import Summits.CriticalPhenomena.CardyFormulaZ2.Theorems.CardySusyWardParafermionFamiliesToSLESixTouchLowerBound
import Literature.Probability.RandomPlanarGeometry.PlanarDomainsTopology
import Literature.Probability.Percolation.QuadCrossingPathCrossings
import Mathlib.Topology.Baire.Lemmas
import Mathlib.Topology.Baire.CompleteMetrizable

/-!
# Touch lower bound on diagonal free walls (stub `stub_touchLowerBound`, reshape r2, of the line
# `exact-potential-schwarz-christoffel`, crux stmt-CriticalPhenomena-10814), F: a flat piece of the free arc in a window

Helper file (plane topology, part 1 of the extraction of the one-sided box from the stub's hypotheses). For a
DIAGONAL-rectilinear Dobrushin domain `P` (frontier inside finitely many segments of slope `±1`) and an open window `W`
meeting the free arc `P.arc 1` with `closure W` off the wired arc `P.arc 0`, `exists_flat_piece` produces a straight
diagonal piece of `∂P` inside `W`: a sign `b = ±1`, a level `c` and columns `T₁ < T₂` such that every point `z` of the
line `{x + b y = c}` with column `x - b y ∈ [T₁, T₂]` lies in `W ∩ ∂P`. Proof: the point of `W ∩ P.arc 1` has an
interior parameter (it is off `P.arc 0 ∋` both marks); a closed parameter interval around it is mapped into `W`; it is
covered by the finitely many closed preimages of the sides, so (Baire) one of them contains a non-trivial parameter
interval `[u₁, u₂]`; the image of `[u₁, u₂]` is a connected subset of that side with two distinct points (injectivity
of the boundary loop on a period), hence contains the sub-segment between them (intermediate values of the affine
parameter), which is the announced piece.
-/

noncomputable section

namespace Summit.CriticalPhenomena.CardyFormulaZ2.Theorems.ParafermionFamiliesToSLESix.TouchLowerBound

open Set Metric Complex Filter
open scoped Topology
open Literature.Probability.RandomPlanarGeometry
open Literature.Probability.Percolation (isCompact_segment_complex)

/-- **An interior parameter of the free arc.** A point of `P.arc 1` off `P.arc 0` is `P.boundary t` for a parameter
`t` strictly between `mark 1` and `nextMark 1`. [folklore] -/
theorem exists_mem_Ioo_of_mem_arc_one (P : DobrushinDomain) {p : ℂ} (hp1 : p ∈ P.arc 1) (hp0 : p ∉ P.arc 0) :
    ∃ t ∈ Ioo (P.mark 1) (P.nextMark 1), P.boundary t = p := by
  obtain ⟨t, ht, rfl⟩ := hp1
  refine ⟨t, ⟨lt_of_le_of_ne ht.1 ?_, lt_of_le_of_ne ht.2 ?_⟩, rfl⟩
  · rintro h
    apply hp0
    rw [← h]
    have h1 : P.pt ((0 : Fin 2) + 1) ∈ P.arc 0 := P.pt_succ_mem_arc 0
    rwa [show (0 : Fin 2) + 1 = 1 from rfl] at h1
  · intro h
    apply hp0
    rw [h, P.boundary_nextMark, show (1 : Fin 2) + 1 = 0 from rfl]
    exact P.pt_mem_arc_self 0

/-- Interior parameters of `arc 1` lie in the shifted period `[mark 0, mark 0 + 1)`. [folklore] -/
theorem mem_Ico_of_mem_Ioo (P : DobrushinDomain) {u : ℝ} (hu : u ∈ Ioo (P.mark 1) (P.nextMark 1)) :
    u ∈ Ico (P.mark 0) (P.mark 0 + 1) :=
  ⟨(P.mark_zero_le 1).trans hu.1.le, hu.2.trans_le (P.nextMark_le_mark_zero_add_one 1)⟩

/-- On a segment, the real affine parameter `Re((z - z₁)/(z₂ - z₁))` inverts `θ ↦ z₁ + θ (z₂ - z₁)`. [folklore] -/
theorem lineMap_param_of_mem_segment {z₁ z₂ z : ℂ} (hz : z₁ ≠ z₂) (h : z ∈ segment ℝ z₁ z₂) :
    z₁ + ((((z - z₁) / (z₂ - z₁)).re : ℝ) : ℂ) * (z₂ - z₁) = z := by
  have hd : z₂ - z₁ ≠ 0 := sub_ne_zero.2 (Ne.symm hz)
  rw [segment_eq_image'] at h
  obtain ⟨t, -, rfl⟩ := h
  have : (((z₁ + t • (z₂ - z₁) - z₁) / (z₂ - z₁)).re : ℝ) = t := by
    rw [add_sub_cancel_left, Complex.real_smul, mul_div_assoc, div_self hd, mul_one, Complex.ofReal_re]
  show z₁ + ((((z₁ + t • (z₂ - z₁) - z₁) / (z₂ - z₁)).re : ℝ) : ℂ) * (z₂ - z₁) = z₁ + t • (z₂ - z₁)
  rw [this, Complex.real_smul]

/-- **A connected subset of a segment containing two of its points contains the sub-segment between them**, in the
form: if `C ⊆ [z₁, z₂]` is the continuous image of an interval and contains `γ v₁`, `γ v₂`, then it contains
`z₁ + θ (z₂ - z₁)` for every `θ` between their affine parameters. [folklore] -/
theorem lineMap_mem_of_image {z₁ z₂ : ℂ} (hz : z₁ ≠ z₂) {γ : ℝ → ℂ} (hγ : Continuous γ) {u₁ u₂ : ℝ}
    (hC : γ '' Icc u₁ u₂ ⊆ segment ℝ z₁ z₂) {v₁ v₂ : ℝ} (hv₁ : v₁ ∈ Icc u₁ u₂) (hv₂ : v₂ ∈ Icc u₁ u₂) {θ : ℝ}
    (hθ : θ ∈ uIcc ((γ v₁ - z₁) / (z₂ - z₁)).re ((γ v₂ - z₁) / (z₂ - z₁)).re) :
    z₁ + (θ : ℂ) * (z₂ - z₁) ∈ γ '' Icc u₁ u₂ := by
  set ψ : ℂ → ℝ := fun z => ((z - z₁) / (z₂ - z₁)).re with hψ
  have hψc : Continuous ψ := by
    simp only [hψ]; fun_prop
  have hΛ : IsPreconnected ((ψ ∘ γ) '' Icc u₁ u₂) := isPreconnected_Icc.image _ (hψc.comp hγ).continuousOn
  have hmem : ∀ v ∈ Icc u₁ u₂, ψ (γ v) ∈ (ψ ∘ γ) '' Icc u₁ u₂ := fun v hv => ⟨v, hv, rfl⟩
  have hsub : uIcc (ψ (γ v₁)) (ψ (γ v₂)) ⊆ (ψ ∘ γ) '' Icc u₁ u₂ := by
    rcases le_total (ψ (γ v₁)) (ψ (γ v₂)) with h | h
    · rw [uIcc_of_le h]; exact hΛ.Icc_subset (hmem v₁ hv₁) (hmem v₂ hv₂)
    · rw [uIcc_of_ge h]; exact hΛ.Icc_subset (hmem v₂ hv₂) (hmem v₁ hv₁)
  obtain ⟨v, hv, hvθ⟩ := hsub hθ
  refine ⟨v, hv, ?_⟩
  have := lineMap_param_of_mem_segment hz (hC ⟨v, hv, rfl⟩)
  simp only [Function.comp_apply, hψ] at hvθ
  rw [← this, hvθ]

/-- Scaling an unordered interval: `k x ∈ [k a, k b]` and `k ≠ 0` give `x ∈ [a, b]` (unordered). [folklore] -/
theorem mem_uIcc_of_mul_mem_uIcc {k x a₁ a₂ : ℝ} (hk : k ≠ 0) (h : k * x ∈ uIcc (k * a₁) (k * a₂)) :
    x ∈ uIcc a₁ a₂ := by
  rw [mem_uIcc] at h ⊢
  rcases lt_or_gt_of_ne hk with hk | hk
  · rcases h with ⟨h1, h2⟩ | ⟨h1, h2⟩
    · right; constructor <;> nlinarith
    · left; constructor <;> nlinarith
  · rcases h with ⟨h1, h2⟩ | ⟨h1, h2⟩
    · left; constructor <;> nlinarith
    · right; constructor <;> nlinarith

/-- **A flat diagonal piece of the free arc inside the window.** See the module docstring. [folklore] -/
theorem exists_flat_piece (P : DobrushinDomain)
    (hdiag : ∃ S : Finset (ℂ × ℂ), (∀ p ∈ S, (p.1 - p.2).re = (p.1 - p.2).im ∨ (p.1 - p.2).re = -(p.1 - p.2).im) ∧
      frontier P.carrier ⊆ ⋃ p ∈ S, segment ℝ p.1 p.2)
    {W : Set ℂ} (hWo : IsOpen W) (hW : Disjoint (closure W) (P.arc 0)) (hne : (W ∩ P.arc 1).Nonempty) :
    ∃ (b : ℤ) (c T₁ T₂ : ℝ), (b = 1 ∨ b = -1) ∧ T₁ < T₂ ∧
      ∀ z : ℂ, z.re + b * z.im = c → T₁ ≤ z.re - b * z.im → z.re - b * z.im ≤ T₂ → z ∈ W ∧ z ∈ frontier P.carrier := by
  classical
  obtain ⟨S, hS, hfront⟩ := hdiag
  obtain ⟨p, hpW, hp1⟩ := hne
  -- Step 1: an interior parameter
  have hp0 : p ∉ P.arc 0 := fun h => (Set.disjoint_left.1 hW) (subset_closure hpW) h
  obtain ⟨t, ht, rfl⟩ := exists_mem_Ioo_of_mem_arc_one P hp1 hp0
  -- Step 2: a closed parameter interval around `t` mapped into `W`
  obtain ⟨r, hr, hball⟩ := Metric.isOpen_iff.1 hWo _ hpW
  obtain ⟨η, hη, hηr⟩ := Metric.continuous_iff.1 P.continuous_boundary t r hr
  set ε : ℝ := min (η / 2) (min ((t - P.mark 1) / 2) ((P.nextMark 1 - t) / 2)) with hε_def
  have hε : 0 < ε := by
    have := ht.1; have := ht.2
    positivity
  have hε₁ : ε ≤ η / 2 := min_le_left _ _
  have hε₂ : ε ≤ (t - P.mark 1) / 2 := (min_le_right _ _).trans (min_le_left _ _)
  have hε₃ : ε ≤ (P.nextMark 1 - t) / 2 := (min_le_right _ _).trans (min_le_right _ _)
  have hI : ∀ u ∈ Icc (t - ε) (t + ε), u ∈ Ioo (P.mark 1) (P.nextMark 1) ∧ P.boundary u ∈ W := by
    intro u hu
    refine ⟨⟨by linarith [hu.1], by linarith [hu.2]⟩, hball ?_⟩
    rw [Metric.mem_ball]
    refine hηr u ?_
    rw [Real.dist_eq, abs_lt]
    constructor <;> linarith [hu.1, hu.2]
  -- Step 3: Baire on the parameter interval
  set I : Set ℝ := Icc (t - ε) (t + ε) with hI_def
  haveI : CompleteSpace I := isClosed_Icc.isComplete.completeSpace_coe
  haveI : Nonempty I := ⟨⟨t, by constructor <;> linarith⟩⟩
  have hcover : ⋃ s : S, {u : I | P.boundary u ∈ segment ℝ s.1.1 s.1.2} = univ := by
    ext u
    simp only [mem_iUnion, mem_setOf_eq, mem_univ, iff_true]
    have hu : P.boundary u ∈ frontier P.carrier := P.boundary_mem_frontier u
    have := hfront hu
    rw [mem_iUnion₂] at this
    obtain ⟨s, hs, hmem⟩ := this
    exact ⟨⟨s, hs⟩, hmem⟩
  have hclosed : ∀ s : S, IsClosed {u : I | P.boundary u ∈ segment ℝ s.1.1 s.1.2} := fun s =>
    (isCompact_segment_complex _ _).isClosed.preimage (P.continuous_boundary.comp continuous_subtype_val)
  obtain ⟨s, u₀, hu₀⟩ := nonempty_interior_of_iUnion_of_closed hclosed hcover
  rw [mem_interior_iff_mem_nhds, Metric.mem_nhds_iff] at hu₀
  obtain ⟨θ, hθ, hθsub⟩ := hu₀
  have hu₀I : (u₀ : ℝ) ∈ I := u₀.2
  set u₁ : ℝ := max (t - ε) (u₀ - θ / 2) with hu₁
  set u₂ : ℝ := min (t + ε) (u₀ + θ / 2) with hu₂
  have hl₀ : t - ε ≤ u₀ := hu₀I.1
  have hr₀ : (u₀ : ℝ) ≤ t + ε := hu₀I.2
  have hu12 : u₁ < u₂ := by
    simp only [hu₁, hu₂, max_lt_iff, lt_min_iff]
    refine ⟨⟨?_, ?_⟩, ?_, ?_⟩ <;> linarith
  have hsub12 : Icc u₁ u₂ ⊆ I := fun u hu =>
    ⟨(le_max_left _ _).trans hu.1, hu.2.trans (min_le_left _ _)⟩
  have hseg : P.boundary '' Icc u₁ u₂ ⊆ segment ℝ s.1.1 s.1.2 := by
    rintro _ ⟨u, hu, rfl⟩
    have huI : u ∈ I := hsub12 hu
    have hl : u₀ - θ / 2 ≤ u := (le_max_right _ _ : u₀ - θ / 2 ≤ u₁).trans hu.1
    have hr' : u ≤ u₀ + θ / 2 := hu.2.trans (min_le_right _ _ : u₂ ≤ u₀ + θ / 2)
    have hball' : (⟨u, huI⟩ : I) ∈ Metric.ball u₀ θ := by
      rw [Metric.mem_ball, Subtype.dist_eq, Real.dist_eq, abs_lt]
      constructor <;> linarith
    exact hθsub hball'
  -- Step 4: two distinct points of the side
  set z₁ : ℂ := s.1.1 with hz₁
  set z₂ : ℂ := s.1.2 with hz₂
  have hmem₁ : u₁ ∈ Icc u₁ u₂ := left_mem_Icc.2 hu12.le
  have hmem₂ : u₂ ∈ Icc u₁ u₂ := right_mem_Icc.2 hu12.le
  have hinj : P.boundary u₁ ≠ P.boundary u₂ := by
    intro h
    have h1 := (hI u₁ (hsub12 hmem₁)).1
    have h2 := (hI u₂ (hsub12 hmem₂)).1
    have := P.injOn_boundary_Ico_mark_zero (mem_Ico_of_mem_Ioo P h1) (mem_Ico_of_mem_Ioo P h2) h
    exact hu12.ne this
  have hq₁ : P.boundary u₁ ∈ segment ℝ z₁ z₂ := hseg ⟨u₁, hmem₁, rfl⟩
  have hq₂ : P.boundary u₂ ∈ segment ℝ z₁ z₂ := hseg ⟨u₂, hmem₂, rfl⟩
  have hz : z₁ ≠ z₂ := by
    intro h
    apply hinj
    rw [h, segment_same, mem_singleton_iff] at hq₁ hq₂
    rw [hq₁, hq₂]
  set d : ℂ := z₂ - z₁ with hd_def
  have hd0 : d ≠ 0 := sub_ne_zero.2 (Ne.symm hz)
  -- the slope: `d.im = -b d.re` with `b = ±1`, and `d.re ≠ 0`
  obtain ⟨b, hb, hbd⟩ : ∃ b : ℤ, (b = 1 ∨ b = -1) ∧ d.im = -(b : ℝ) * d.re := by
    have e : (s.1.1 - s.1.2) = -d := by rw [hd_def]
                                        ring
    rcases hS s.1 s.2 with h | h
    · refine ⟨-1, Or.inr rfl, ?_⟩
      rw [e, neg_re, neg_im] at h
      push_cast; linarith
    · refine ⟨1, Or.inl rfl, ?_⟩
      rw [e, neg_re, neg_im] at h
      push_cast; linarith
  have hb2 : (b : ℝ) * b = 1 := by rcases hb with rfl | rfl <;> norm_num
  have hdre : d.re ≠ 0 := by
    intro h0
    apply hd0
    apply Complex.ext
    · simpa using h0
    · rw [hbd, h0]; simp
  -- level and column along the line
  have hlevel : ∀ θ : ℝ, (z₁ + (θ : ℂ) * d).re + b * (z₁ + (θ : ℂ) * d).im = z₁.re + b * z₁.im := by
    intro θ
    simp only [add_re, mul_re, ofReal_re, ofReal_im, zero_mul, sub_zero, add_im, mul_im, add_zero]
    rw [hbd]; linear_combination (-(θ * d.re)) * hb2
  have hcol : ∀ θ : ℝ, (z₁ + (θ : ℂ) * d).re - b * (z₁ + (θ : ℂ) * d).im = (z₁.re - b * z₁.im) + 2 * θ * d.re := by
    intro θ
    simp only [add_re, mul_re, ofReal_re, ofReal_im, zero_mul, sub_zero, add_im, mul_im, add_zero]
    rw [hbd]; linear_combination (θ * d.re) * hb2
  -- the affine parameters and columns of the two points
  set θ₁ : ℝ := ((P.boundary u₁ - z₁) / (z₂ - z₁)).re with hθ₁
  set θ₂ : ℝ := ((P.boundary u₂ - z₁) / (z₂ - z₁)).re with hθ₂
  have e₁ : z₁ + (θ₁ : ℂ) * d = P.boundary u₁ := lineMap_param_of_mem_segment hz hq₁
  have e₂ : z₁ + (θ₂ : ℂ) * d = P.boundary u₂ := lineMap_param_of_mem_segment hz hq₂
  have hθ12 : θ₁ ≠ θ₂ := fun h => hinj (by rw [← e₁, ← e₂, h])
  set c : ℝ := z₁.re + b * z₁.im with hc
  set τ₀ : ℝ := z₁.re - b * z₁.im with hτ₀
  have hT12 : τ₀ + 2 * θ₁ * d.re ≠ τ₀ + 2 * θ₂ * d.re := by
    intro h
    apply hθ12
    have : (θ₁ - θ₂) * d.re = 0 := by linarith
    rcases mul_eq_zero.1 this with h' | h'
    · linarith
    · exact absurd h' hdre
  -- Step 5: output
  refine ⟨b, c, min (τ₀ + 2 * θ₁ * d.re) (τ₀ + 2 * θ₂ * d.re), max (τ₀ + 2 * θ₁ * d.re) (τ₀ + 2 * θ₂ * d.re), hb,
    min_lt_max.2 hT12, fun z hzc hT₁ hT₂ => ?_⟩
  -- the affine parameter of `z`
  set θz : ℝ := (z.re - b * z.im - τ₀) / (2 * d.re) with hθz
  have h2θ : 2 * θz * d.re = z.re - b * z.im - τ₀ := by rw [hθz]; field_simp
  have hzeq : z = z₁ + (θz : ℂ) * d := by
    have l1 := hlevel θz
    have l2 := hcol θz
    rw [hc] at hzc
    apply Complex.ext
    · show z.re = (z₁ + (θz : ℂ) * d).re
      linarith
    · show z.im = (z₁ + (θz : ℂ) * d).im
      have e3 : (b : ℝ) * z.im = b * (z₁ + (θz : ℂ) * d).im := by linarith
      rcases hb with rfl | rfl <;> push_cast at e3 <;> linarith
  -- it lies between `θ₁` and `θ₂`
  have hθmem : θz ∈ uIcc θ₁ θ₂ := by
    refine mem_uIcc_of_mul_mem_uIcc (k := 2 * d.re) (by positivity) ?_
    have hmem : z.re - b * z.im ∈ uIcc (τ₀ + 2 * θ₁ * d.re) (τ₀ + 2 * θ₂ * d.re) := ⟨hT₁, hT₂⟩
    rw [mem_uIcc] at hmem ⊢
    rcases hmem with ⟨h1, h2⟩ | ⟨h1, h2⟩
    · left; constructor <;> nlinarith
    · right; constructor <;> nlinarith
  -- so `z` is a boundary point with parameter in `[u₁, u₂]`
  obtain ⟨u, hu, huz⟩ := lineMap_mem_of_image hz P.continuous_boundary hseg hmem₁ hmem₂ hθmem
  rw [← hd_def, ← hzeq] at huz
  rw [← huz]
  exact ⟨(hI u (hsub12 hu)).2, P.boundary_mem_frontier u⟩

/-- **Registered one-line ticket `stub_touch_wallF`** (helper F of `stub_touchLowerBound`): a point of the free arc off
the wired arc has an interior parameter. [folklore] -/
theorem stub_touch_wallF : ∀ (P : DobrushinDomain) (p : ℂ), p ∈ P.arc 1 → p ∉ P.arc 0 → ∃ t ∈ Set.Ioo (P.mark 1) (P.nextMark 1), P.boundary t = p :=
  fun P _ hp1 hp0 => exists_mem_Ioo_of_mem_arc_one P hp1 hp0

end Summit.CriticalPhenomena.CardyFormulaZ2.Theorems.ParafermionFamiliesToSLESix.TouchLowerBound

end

◆ ◆ ◆ ◆ ◆

> Task instructions
Give again, word for word, every line of the listing above from the one with "have hmem₁ : u₁" to the one with "have := P.injOn_boundary_Ico_mark_zero", both inclusive, and nothing beyond them.

> Your response
  have hmem₁ : u₁ ∈ Icc u₁ u₂ := left_mem_Icc.2 hu12.le
  have hmem₂ : u₂ ∈ Icc u₁ u₂ := right_mem_Icc.2 hu12.le
  have hinj : P.boundary u₁ ≠ P.boundary u₂ := by
    intro h
    have h1 := (hI u₁ (hsub12 hmem₁)).1
    have h2 := (hI u₂ (hsub12 hmem₂)).1
    have := P.injOn_boundary_Ico_mark_zero (mem_Ico_of_mem_Ioo P h1) (mem_Ico_of_mem_Ioo P h2) h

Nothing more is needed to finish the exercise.